This is going to be a short story written ON THE SPOT in ONE GO. It will also be HARD TO READ and FILLED WITH CAPITALIZATION. I plant to write it in screenplay format. That's just how this playa rollz, nigga. Fo' real.
(We open on two young gentlemen by the names of Pilot Light and Argyle Socks. Pilot is the brave hero. He is a fine lad somewhere around the age of 21, has a girlfriend named Weekday who also happens to be a window (glass, plastic, and all), and he can occasionally be a bit detached from reality. Argyle is his best friend. Argyle is laying on the couch watching t.v. Nobody knows how the couch watches t.v., but it doesn't seem to mind if you sit or lay on it, so nobody says anything. Argyle is watching t.v., too, by the way. ilot is on the phone. Ssh. Be quiet.)

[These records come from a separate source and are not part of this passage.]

import Summits.PneNP.PneNP.Theses.ExpanderLinearGenerators
import Literature.Computability.FineGrained.SatAlgorithmsTautProofs
import Literature.Computability.Complexity.NPClosureProofs
import Literature.Computability.Complexity.NPEqUnionNTIME
import Literature.Computability.Complexity.ProofComplexityNP

/-!
# PneNP / ExpanderLinearGenerators — the target `NoPolyBoundedProofSystem` (stmt-PneNP-0097) follows from NSETH

Item `stmt-PneNP-0097` (shared target of the routes ProofCplx, AperiodicTorus, LyapunovRefutations,
MatroidTseitin, ExpanderLinearGenerators) is Cook–Reckhow's form of `NP ≠ coNP`:
`X := ¬ HasPolyBoundedProofSystem TAUT` (no Cook–Reckhow proof system for `TAUT` is polynomially
bounded). It is an open problem (Krajíček 2019, Problem 1.5.3). This file does NOT settle it; it
lands, as support for the item, the implication

  `NSETH → X`

from the tree's registered open conjecture `Literature.Computability.FineGrained.NSETH`
(Carmosino–Gao–Impagliazzo–Mihajlin–Paturi–Schneider, ITCS 2016, §1: for every `ε > 0` some
`k`-TAUT is not in NTIME(`2^{(1-ε) n}`)), i.e. the folklore remark that NSETH is a (much) stronger
form of `NP ≠ coNP`: if `TAUT ∈ NP` then every `k`-TAUT is in NTIME(`poly(L)`) ⊆
NTIME(`2^{δ n} · poly(L)`) for every `δ ≥ 0`, refuting NSETH at `ε = 1/2`.

Proof architecture (no Turing machine is written; everything is assembled from the tree):

* the Karp map `g := asm ∘ tautFST.eval ∘ transFn` (`SatAlgorithmsTautProofs.lean`,
  `SatAlgorithmsProofs.lean`) sends the Boolean code `KCNF.encodeBool φ` of a `k`-clause list `φ`
  to the `TAUT`-codeword of `¬ ⋀ (negate φ)`, a tautology iff `φ` read as a `k`-DNF is one
  (`transFn_encodeBool`, `asm_tautFST_eval`, `isTautology_negForm_iff`,
  `isDNFTautology_iff_not_satisfiable_negate`); it is polynomial time by
  `PolyTimeComputable.comp_holds`;
* `g ⁻¹' TAUT ∈ NP` (`preimage_mem_NP`), hence `∈ NTIME(n^j)` for some `j` in the tree's
  one-constant verifier form (`NP_subset_iUnion_NTIME`), which is verbatim the machine clause of
  `KTAUTInNExpTime k δ` with budget `T n L := c · L^j + c`, an `IsExpPolyBound δ` budget for `δ ≥ 0`;
* `TAUT ∈ coNP` (`TAUT_mem_coNP_holds`) gives `NSETH → NP ≠ coNP`, and Cook–Reckhow's Prop. 1.1
  `NP = coNP ↔ HasPolyBoundedProofSystem TAUT` (`NP_eq_coNP_iff_hasPolyBoundedProofSystem_TAUT_holds`;
  cf. `noPolyBoundedProofSystem_iff_NP_ne_coNP` in the companion file
  `ExpanderLinearGeneratorsNoPolyBoundedProofSystem.lean`, which records `X ↔ NP ≠ coNP` for this
  item) turns it into `NSETH → X`.

Companion of `ExpanderLinearGeneratorsNoPolyBoundedProofSystem.lean` (kept separate so that the base
file does not import the fine-grained machine library).
Prover prover-PneNP-route-PneNP-ExpanderLinearGenerators-1, 2026-08-16.
-/

set_option linter.dupNamespace false

namespace Summit.PneNP.PneNP.Theorems

open Literature.Computability.Complexity Literature.Computability.FineGrained
open Literature.Computability.MetaComplexity

/-- A budget `c · L^j + c` (polynomial in the code length, constant in the number of variables) is
an `IsExpPolyBound δ` budget for every `δ ≥ 0`: `c L^j + c ≤ (2c + j) · 2^{δ n} · (L + 1)^{2c + j}`.
[folklore] -/
theorem isExpPolyBound_const_mul_pow_add (c j : ℕ) {δ : ℝ} (hδ : 0 ≤ δ) :
    IsExpPolyBound δ (fun _ L => c * L ^ j + c) := by
  refine ⟨2 * c + j, fun n L => ?_⟩
  have hL0 : (0 : ℝ) ≤ (L : ℝ) := Nat.cast_nonneg L
  have hL1 : (1 : ℝ) ≤ (L : ℝ) + 1 := by linarith
  have h2 : (1 : ℝ) ≤ (2 : ℝ) ^ (δ * n) := Real.one_le_rpow one_le_two (by positivity)
  have hpow1 : (L : ℝ) ^ j ≤ ((L : ℝ) + 1) ^ j := by
    gcongr
    linarith
  have hpow2 : ((L : ℝ) + 1) ^ j ≤ ((L : ℝ) + 1) ^ (2 * c + j) :=
    pow_le_pow_right₀ hL1 (by omega)
  have hone : (1 : ℝ) ≤ ((L : ℝ) + 1) ^ (2 * c + j) := one_le_pow₀ hL1
  have hc0 : (0 : ℝ) ≤ (c : ℝ) := Nat.cast_nonneg c
  have hA : (c : ℝ) * (L : ℝ) ^ j ≤ c * ((L : ℝ) + 1) ^ (2 * c + j) :=
    mul_le_mul_of_nonneg_left (hpow1.trans hpow2) hc0
  have hB : (c : ℝ) ≤ c * ((L : ℝ) + 1) ^ (2 * c + j) := le_mul_of_one_le_right hc0 hone
  have hpos : (0 : ℝ) ≤ ((L : ℝ) + 1) ^ (2 * c + j) := by positivity
  push_cast
  calc (c : ℝ) * (L : ℝ) ^ j + c
      ≤ 2 * c * ((L : ℝ) + 1) ^ (2 * c + j) := by linarith
    _ ≤ (2 * c + j : ℝ) * ((L : ℝ) + 1) ^ (2 * c + j) := by
        gcongr
        linarith [(Nat.cast_nonneg j : (0 : ℝ) ≤ j)]
    _ = (2 * c + j : ℝ) * 1 * ((L : ℝ) + 1) ^ (2 * c + j) := by ring
    _ ≤ (2 * c + j : ℝ) * (2 : ℝ) ^ (δ * n) * ((L : ℝ) + 1) ^ (2 * c + j) := by
        gcongr

/-- **`TAUT ∈ NP` puts every `k`-TAUT in NTIME(`2^{δ n} · poly(L)`) for every `δ ≥ 0`** (indeed in
nondeterministic polynomial time `poly(L)`): the Boolean code of a `k`-clause list `φ` is sent by the
polynomial-time map `g = asm ∘ tautFST.eval ∘ transFn` to the `TAUT`-codeword of `¬ ⋀ (negate φ)`,
which is a tautology iff `φ` is a `k`-DNF tautology; so the `k`-TAUT codewords are exactly the
codewords in `g ⁻¹' TAUT ∈ NP ⊆ ⋃ⱼ NTIME(nʲ)`, and the one-constant verifier of `NTIME(nʲ)` is a
`KTAUTInNExpTime` verifier with budget `c · L^j + c`. (Carmosino et al. 2016, §1, for the class;
Arora–Barak 2009, Thm. 2.6 and Thm. 2.8 for `NP ⊆ ⋃ NTIME(nᵏ)` and closure under reductions.)
[folklore] -/
theorem kTAUTInNExpTime_of_TAUT_mem_NP (hT : TAUT ∈ Nondeterministic.NP) (k : ℕ) {δ : ℝ}
    (hδ : 0 ≤ δ) : KTAUTInNExpTime k δ := by
  -- the reduction and its polynomial running time
  set g : List Bool → List Bool := SatTaut.asm ∘ (SatTaut.tautFST.eval ∘ KTaut.transFn) with hg_def
  have hg : g ∈ FP :=
    PolyTimeComputable.comp_holds SatTaut.asm_mem_FP
      (PolyTimeComputable.comp_holds SatTaut.tautFST.polyTimeComputable_eval KTaut.polyTime_transFn)
  -- what it computes on codewords
  have hg_enc : ∀ φ : KCNF k,
      g φ.encodeBool = encodingPropForm.encode (SatTaut.negForm (KTaut.negate φ)) := by
    intro φ
    simp only [hg_def, Function.comp_apply, KTaut.transFn_encodeBool, SatTaut.asm_tautFST_eval]
  have hmem : ∀ φ : KCNF k, φ.encodeBool ∈ g ⁻¹' TAUT ↔ φ.IsDNFTautology := by
    intro φ
    rw [Set.mem_preimage, hg_enc]
    change encodingPropForm.encode (SatTaut.negForm (KTaut.negate φ)) ∈ TAUT ↔ _
    rw [mem_TAUT_iff, SatTaut.isTautology_negForm_iff,
      KTaut.isDNFTautology_iff_not_satisfiable_negate]
  -- `g ⁻¹' TAUT ∈ NP ⊆ ⋃ⱼ NTIME(nʲ)`
  have hNP : g ⁻¹' TAUT ∈ Nondeterministic.NP := preimage_mem_NP hT hg
  obtain ⟨j, hj⟩ := Set.mem_iUnion.1 (NP_subset_iUnion_NTIME hNP)
  obtain ⟨c, R, M, hM, hR⟩ := hj
  refine ⟨fun _ L => c * L ^ j + c, fun φ y => R φ.encodeBool y, M,
    isExpPolyBound_const_mul_pow_add c j hδ, fun φ y hy => hM φ.encodeBool y hy, fun φ => ?_⟩
  exact (hmem φ).symm.trans (hR φ.encodeBool)

/-- **Under NSETH, `TAUT ∉ NP`** (contrapositive: `TAUT ∈ NP` puts every `k`-TAUT in
NTIME(`2^{n/2} · poly(L)`), refuting NSETH at `ε = 1/2`). [folklore] -/
theorem TAUT_not_mem_NP_of_nseth (h : NSETH) : TAUT ∉ Nondeterministic.NP := fun hT => by
  obtain ⟨k, -, hk⟩ := h (1 / 2) one_half_pos
  exact hk (kTAUTInNExpTime_of_TAUT_mem_NP hT k (by norm_num))

/-- `NP = coNP` gives `TAUT ∈ NP` (`TAUT ∈ coNP`, `TautMachine.lean`). (Arora–Barak 2009,
Example 2.21 and §2.6.1.) [folklore] -/
theorem TAUT_mem_NP_of_NP_eq_coNP (h : Nondeterministic.NP = coNP) :
    TAUT ∈ Nondeterministic.NP := by
  have h₁ : TAUTᶜ ∈ Nondeterministic.NP := TAUT_mem_coNP_holds
  rw [h] at h₁
  have h₂ : TAUTᶜᶜ ∈ Nondeterministic.NP := h₁
  rwa [compl_compl] at h₂

/-- **NSETH implies `NP ≠ coNP`** (NSETH is a strengthening of `NP ≠ coNP`: Carmosino et al.,
ITCS 2016, §1). [folklore] -/
theorem NP_ne_coNP_of_nseth (h : NSETH) : Nondeterministic.NP ≠ coNP :=
  fun he => TAUT_not_mem_NP_of_nseth h (TAUT_mem_NP_of_NP_eq_coNP he)

/-- **NSETH implies that `TAUT` has no polynomially bounded Cook–Reckhow proof system** (via
Cook–Reckhow's Prop. 1.1, `NP = coNP ↔ HasPolyBoundedProofSystem TAUT`,
`NP_eq_coNP_iff_hasPolyBoundedProofSystem_TAUT_holds`). Route-independent statement of the bridge
(the five routes' targets are this proposition verbatim). [folklore] -/
theorem not_hasPolyBoundedProofSystem_TAUT_of_nseth (h : NSETH) :
    ¬ HasPolyBoundedProofSystem TAUT := fun hp => by
  have h11 : Nondeterministic.NP = coNP ↔ HasPolyBoundedProofSystem TAUT :=
    NP_eq_coNP_iff_hasPolyBoundedProofSystem_TAUT_holds
  exact NP_ne_coNP_of_nseth h (h11.2 hp)

/-- **Support for `stmt-PneNP-0097`** (route ExpanderLinearGenerators, decl `NoPolyBoundedProofSystem`,
the shared target `X = ¬ HasPolyBoundedProofSystem TAUT`): the registered open conjecture NSETH
implies `X`. (`X` itself is Cook–Reckhow's `NP ≠ coNP`, open; this is a conditional bridge, not a
proof of the item.) [folklore] -/
theorem noPolyBoundedProofSystem_of_nseth (h : NSETH) :
    Summit.PneNP.PneNP.Theses.ExpanderLinearGenerators.NoPolyBoundedProofSystem := by
  unfold Summit.PneNP.PneNP.Theses.ExpanderLinearGenerators.NoPolyBoundedProofSystem
  exact not_hasPolyBoundedProofSystem_TAUT_of_nseth h

end Summit.PneNP.PneNP.Theorems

Pilot: Yes, Mr. President. No, Mr. President. Maybe, Mr. President. Oh, that's all I know of the Malcolm in the Middle theme song. You're welcome, Mr. President. ~hangs up the phone~
Argyle: ~takes a bite of a chip~ Who was that?
Pilot: The President. He said that there were some killer cellphones in Houston. Then he wanted me to try to remember the words to some They Might Be Giants songs.
Argyle: Does he want us to investigate the cellphone stuff?
Pilot: Yeah, but I told him I couldn't.
Pilot: It's BORING.
Argyle: Of course. Also, I stopped asking questions. That's a plus.
Pilot: Yeah, man. It's been like four days now. Questions non-stop.
Argyle: Yep. Pretty crazy. So what do you wanna do today? ~grits teeth~ DAMMIT.
Pilot: I dunno. What do YOU wanna do today?
Argyle I dunno.
Pilot: I know! Let's have a PARTY!
Pilot: You're right. It's been done before. C'mon! ORIGINAL THOUGHTS.
Pilot & Argyle: Uuuuuuuuuuuuuuh...
23 and 1/2 days later
Pilot & Argyle: Uuuuuuuuuuuuh...
Argyle: ...uuuh I KNOW!
Argyle: Let's do NOTHING.
Argyle: Hm, you may be catching what I had. Anyway, you do it like this.
~Argyle opens the front door, walks outside, closes the door, then proceeds to burst into the room~
Pilot: Who's Jerry?
Argyle: I dunno.
Pilot: Well, I don't like this idea. It sounds too Jewish.
Argyle: Got any better ideas?
Pilot: Plenty. And none of those ideas involve having large noses or counting money, so NYAH.
Argyle: Well, let's here it.
Pilot: You mispelled that.
Argyle: How can you tell? And why did the word "hyperbole" just pop in my head?
Pilot: Because I have SUPER EARS. Anyway, I have an idea. We should go on an amazing quest to find the last remaining supply of Mr. Pibb. It's totally original. Plus, I'm oh-so-thirst-ay.
Argyle: They sell Mr. Pibb at the Todd's Big Star down the street, y'know.
(The author would like to take this moment to thank Todd's Big Star for their sponsorship. That is, please sponsor us and give us money. Please?)
Pilot: Oh. Well we can quest to TODD'S BIG STAR! I get to drive!
~Later - In the car in the driveway~
Argyle: Do you really need to pick something to listen to on your iPod? It's like a five minute drive, tops.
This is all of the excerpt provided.